● PROBLEM DETAILS: In the listing below, locate the line containing "the local window" and the line containing "for a prime". Output both of them and every line between, exactly as written, and nothing more.

(INPUT Opens)

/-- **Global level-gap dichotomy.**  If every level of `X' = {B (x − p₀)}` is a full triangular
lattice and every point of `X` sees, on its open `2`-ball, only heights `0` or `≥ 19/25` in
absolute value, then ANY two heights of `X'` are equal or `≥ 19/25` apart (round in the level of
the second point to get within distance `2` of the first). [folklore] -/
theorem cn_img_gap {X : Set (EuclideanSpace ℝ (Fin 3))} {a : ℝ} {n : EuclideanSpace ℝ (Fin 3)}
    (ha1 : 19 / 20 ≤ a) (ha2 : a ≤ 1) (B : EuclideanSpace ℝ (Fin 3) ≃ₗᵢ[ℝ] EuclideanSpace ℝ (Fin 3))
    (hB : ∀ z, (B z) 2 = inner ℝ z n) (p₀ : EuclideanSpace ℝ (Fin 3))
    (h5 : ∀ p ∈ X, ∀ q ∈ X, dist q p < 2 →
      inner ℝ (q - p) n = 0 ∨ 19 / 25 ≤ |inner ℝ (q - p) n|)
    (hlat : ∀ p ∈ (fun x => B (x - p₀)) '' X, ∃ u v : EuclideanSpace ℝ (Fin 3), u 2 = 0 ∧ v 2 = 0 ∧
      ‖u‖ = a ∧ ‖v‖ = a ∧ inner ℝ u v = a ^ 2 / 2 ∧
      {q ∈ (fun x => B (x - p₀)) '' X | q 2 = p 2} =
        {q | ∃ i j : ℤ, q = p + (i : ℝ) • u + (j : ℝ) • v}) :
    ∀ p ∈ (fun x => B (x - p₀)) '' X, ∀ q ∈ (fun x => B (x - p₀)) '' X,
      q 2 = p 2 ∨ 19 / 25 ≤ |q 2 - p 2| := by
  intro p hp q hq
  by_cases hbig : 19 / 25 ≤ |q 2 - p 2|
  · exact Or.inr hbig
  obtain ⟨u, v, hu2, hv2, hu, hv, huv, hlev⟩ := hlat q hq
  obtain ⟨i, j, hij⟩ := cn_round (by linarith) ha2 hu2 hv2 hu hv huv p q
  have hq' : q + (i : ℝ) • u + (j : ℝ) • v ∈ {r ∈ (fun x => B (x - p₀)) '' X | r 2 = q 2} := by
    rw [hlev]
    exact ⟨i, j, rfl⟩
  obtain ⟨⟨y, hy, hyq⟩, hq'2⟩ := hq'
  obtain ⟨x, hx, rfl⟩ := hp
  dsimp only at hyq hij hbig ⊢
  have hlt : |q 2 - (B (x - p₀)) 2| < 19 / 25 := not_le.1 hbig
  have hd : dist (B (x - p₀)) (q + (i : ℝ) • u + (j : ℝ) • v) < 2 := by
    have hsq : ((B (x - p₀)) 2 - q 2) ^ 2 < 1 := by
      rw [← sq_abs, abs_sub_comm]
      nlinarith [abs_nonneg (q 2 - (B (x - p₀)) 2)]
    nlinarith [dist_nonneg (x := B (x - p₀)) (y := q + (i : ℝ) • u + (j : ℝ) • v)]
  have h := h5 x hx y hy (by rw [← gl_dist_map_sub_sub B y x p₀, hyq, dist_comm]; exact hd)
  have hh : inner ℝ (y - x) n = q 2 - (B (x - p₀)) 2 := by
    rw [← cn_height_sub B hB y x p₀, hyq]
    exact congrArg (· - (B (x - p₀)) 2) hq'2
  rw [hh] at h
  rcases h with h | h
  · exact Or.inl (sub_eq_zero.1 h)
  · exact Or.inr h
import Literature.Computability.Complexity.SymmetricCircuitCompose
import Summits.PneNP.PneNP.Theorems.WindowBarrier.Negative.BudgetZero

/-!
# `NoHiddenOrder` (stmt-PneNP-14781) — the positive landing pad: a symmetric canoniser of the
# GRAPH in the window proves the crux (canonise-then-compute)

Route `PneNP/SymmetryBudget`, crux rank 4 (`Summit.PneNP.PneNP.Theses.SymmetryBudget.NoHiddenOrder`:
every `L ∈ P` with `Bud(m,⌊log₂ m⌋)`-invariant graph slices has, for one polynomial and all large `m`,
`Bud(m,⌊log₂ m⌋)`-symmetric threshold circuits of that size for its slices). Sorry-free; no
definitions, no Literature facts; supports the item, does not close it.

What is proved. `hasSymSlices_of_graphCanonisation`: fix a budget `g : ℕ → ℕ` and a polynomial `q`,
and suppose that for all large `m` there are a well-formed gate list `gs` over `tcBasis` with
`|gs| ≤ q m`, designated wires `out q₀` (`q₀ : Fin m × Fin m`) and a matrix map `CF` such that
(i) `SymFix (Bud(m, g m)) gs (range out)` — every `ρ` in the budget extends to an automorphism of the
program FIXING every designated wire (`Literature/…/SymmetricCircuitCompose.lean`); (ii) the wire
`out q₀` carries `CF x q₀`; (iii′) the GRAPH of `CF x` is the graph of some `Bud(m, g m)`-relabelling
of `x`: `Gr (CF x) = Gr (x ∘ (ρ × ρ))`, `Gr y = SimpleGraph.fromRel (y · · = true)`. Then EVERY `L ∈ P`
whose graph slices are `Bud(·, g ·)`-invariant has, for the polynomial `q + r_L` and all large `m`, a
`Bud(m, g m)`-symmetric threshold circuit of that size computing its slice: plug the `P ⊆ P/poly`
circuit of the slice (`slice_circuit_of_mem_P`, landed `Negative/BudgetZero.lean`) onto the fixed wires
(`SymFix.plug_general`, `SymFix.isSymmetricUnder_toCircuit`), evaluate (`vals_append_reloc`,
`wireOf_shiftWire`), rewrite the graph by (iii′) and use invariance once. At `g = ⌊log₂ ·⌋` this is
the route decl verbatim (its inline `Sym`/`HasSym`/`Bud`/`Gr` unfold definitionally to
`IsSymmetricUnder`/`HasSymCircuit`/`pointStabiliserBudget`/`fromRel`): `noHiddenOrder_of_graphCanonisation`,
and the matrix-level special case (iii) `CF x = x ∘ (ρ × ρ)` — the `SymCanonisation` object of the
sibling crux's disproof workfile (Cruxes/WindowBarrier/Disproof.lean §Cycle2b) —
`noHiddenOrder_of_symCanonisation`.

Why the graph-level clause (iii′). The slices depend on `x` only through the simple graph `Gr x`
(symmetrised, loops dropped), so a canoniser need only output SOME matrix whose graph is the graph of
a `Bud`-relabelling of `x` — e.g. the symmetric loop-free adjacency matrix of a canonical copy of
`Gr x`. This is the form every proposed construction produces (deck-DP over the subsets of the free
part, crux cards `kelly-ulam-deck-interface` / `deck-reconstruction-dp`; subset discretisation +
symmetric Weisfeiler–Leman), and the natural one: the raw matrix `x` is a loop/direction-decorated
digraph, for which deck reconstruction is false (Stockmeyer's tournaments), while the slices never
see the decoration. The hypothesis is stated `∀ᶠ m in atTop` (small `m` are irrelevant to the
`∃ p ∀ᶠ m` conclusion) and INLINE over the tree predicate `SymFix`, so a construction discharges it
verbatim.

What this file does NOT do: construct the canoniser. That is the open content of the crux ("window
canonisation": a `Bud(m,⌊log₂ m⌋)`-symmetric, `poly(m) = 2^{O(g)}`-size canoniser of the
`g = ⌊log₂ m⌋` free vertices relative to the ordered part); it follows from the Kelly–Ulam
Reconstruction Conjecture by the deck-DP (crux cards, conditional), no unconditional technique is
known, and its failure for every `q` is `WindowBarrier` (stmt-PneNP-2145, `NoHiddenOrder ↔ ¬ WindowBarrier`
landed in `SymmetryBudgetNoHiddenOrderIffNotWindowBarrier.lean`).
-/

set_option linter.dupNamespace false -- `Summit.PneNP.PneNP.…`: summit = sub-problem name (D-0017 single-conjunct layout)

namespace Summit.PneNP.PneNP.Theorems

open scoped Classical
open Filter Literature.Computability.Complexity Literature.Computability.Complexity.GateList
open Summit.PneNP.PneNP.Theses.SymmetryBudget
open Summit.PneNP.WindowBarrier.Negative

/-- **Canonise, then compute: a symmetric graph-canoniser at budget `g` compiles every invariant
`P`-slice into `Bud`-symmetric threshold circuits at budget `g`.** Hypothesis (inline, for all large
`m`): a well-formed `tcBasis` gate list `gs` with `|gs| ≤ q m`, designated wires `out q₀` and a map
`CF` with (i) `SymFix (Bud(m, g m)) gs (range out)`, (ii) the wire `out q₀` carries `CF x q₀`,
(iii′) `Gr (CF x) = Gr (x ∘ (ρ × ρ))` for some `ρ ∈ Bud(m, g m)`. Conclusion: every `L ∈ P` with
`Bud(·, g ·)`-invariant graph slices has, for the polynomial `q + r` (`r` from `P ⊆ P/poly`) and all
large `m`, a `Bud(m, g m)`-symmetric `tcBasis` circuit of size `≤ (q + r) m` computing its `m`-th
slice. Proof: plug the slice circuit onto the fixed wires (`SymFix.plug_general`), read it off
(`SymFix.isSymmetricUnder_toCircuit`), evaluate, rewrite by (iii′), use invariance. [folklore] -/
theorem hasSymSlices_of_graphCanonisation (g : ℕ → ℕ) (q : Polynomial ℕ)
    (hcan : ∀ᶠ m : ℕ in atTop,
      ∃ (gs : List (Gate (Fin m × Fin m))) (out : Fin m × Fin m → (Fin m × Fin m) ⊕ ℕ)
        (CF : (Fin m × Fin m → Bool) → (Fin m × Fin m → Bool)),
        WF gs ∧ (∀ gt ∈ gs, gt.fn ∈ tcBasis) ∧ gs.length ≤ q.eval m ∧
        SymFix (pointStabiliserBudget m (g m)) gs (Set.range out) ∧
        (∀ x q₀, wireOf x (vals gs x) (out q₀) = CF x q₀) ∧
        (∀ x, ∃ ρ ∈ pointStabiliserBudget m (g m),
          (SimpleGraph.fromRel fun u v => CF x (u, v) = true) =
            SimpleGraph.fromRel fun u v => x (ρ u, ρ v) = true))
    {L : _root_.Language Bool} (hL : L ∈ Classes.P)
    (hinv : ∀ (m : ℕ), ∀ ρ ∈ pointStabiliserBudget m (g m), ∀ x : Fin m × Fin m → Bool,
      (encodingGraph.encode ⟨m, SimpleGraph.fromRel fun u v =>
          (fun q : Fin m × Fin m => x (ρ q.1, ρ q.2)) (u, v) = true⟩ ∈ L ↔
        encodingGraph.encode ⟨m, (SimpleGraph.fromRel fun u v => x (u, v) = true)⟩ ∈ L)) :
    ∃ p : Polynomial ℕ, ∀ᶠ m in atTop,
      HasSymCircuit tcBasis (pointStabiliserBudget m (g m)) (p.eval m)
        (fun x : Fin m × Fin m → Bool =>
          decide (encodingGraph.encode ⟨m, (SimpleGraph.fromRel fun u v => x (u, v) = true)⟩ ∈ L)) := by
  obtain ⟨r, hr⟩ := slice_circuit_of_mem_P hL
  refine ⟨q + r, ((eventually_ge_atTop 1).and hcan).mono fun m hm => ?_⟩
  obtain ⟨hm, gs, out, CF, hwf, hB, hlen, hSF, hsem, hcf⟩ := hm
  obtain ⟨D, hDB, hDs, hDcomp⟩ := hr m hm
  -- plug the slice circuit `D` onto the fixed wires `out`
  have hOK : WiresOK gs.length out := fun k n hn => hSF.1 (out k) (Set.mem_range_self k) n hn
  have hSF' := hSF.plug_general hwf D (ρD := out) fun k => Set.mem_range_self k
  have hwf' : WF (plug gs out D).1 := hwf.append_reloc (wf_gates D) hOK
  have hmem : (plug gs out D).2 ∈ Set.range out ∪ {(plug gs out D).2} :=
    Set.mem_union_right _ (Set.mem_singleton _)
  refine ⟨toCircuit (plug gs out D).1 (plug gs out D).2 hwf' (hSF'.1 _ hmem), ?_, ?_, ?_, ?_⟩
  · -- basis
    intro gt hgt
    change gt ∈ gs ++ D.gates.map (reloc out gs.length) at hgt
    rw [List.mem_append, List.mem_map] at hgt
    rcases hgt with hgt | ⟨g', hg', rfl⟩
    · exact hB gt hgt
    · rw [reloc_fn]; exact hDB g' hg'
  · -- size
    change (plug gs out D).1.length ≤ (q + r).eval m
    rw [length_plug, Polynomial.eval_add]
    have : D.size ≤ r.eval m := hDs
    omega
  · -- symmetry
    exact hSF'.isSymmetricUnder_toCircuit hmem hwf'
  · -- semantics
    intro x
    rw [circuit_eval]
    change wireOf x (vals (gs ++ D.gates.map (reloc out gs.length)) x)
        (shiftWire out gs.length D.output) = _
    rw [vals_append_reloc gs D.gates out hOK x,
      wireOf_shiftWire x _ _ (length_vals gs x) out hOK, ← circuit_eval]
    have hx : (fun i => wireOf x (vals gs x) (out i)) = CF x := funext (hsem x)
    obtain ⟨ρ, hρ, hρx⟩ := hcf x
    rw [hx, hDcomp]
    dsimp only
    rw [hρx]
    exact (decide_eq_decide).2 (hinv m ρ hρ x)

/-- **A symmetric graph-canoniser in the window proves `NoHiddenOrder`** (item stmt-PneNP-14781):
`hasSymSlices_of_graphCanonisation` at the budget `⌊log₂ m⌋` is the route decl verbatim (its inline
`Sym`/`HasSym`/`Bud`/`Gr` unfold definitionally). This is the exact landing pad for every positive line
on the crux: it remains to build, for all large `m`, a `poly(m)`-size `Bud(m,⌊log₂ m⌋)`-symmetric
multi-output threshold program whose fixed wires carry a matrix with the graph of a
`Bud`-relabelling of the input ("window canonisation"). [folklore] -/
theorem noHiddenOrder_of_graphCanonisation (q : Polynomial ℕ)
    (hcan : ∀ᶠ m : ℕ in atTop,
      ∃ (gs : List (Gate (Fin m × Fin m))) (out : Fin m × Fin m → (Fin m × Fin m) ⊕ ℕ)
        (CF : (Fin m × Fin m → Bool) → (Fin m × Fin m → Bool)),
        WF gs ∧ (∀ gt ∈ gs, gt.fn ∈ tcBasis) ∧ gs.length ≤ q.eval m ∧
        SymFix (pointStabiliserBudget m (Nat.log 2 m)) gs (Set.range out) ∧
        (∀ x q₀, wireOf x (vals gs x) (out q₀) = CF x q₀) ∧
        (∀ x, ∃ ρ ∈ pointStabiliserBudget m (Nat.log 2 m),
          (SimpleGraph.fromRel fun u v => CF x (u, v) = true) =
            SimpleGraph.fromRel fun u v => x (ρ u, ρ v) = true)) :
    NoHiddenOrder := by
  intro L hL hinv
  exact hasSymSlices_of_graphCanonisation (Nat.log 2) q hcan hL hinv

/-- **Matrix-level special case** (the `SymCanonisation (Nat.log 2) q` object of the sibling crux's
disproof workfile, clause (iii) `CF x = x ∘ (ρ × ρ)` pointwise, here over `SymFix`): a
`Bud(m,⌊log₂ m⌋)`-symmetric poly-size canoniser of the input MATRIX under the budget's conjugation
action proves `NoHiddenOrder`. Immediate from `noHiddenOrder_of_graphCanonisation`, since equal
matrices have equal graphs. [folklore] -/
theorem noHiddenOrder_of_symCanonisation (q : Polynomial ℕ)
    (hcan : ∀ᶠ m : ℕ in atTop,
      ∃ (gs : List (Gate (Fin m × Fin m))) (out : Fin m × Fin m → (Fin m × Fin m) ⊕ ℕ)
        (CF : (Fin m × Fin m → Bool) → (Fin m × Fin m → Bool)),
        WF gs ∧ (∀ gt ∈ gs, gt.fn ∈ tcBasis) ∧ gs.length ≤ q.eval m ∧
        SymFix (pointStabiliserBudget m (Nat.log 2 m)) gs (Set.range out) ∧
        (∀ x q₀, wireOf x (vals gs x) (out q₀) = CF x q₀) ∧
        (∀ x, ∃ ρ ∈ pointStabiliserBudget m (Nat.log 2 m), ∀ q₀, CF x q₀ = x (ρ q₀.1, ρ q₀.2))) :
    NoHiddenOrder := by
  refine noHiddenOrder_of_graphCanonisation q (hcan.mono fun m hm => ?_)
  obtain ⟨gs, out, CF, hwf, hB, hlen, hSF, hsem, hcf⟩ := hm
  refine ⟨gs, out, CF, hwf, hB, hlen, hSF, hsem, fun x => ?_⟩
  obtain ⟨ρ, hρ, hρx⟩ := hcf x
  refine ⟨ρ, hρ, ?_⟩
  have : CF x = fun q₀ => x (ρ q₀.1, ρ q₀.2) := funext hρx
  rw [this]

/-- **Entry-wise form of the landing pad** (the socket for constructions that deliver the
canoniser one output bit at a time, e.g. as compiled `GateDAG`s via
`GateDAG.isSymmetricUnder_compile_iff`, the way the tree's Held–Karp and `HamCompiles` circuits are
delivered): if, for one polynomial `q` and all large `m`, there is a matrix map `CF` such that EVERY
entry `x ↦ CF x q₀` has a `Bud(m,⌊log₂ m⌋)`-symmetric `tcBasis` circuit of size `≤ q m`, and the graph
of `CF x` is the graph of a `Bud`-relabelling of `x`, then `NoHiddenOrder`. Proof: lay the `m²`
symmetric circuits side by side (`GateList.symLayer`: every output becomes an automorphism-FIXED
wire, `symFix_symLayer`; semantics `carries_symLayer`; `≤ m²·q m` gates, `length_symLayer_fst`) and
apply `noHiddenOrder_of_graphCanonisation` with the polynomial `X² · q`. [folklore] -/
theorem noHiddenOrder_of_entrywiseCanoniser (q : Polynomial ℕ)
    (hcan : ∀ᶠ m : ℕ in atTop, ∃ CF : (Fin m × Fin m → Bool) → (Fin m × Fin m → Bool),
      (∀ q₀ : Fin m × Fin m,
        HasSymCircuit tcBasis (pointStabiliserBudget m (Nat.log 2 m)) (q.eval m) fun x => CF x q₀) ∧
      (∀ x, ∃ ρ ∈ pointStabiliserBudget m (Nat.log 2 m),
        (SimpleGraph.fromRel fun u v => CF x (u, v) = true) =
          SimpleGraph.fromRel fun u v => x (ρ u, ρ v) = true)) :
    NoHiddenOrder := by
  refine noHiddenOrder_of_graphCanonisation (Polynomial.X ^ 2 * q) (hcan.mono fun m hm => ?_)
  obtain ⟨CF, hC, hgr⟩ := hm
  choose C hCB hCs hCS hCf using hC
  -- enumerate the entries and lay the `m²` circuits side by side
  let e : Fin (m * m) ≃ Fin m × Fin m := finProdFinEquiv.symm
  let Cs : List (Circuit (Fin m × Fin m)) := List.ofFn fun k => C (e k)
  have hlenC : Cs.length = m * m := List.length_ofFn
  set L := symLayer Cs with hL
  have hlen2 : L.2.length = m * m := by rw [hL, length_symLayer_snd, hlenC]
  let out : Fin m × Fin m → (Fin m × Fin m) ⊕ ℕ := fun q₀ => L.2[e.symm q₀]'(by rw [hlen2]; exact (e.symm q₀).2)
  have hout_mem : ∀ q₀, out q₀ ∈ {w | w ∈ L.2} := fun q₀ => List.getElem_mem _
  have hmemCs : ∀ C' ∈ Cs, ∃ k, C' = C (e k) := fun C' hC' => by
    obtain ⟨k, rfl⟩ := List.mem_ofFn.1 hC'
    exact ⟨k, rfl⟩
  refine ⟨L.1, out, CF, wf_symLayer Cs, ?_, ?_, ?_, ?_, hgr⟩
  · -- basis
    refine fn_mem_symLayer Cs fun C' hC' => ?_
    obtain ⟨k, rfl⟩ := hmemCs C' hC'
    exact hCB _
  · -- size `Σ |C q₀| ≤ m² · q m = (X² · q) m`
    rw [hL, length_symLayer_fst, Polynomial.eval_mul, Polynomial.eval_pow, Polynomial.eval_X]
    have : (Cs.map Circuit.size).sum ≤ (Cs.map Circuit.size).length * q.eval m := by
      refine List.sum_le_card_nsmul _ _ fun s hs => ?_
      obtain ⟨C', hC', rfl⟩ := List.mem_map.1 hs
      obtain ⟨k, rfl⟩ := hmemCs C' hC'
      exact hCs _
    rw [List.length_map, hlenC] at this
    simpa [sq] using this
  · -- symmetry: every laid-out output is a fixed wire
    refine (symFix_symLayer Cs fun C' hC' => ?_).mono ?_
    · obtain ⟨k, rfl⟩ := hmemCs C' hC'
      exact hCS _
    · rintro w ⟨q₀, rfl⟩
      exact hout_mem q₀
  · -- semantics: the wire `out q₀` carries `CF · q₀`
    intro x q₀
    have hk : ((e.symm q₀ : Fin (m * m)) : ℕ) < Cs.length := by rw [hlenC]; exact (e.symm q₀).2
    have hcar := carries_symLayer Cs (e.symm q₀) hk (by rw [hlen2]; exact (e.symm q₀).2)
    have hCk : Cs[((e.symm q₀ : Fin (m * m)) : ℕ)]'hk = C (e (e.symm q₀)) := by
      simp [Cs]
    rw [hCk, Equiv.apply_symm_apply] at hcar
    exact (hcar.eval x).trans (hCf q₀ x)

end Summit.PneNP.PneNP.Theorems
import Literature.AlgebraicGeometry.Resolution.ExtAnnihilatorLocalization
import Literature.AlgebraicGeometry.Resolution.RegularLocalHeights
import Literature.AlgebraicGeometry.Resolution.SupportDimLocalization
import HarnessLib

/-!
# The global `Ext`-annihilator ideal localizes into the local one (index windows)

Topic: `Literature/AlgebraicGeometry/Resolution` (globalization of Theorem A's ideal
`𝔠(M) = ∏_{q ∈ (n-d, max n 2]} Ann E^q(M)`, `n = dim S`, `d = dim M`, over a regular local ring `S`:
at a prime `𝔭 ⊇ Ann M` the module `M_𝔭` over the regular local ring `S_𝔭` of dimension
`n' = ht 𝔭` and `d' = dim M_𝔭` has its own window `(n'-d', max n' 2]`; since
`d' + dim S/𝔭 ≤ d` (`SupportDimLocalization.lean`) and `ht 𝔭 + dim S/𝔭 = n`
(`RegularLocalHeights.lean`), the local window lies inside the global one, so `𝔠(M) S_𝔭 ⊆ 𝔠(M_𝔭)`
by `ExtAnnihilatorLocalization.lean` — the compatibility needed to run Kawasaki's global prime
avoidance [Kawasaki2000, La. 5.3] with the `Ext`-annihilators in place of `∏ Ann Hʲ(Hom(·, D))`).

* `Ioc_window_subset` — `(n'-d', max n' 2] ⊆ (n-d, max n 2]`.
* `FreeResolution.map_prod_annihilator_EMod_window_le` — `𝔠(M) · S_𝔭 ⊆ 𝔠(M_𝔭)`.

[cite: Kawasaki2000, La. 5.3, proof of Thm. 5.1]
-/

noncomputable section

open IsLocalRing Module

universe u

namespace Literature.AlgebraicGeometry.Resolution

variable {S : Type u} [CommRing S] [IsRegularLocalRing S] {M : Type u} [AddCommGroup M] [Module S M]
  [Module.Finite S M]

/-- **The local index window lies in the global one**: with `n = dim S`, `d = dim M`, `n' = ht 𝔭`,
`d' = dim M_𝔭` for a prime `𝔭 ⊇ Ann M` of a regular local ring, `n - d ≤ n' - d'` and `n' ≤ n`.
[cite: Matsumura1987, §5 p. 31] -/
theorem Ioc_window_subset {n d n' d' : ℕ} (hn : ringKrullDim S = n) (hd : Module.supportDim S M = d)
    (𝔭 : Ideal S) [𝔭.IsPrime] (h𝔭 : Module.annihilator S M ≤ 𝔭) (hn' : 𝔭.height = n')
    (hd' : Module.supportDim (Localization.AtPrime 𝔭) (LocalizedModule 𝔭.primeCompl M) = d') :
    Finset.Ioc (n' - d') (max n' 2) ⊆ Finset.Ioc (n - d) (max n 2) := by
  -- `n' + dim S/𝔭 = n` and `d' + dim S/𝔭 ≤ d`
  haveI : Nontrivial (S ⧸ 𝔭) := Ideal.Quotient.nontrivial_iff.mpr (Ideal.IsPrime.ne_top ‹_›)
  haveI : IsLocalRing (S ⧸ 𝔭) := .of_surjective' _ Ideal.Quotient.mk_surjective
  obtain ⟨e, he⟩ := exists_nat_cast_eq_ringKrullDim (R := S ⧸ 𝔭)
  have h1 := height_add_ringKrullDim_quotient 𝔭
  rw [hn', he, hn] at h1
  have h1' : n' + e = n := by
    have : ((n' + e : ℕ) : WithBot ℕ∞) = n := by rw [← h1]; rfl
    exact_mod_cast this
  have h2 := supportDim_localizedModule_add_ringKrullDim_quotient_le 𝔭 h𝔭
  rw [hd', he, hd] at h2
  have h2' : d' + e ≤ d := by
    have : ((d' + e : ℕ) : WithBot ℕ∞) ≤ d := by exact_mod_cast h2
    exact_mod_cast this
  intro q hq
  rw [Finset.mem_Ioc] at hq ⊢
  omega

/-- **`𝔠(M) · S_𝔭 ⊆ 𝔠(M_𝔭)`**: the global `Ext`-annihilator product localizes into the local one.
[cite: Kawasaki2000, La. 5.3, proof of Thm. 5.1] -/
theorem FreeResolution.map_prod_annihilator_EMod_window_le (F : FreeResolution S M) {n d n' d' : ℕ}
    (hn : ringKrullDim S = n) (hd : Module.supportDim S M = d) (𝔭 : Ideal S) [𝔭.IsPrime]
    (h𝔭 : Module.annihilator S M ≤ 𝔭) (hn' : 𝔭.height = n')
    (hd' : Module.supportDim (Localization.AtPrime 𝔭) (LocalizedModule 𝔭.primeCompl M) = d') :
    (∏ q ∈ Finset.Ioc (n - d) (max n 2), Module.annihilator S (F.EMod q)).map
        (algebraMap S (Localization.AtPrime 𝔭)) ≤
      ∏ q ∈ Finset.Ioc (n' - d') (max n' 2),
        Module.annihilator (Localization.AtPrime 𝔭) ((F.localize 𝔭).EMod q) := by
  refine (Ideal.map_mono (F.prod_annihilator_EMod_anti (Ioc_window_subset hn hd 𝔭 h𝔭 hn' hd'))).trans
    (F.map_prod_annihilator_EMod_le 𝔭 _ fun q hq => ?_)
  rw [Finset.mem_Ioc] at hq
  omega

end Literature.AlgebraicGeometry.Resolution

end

(INPUT Closes)

● YOUR RESPONSE:
(`RegularLocalHeights.lean`), the local window lies inside the global one, so `𝔠(M) S_𝔭 ⊆ 𝔠(M_𝔭)`
by `ExtAnnihilatorLocalization.lean` — the compatibility needed to run Kawasaki's global prime
avoidance [Kawasaki2000, La. 5.3] with the `Ext`-annihilators in place of `∏ Ann Hʲ(Hom(·, D))`).

* `Ioc_window_subset` — `(n'-d', max n' 2] ⊆ (n-d, max n 2]`.
* `FreeResolution.map_prod_annihilator_EMod_window_le` — `𝔠(M) · S_𝔭 ⊆ 𝔠(M_𝔭)`.

[cite: Kawasaki2000, La. 5.3, proof of Thm. 5.1]
-/

noncomputable section

open IsLocalRing Module

universe u

namespace Literature.AlgebraicGeometry.Resolution

variable {S : Type u} [CommRing S] [IsRegularLocalRing S] {M : Type u} [AddCommGroup M] [Module S M]
  [Module.Finite S M]

/-- **The local index window lies in the global one**: with `n = dim S`, `d = dim M`, `n' = ht 𝔭`,
`d' = dim M_𝔭` for a prime `𝔭 ⊇ Ann M` of a regular local ring, `n - d ≤ n' - d'` and `n' ≤ n`.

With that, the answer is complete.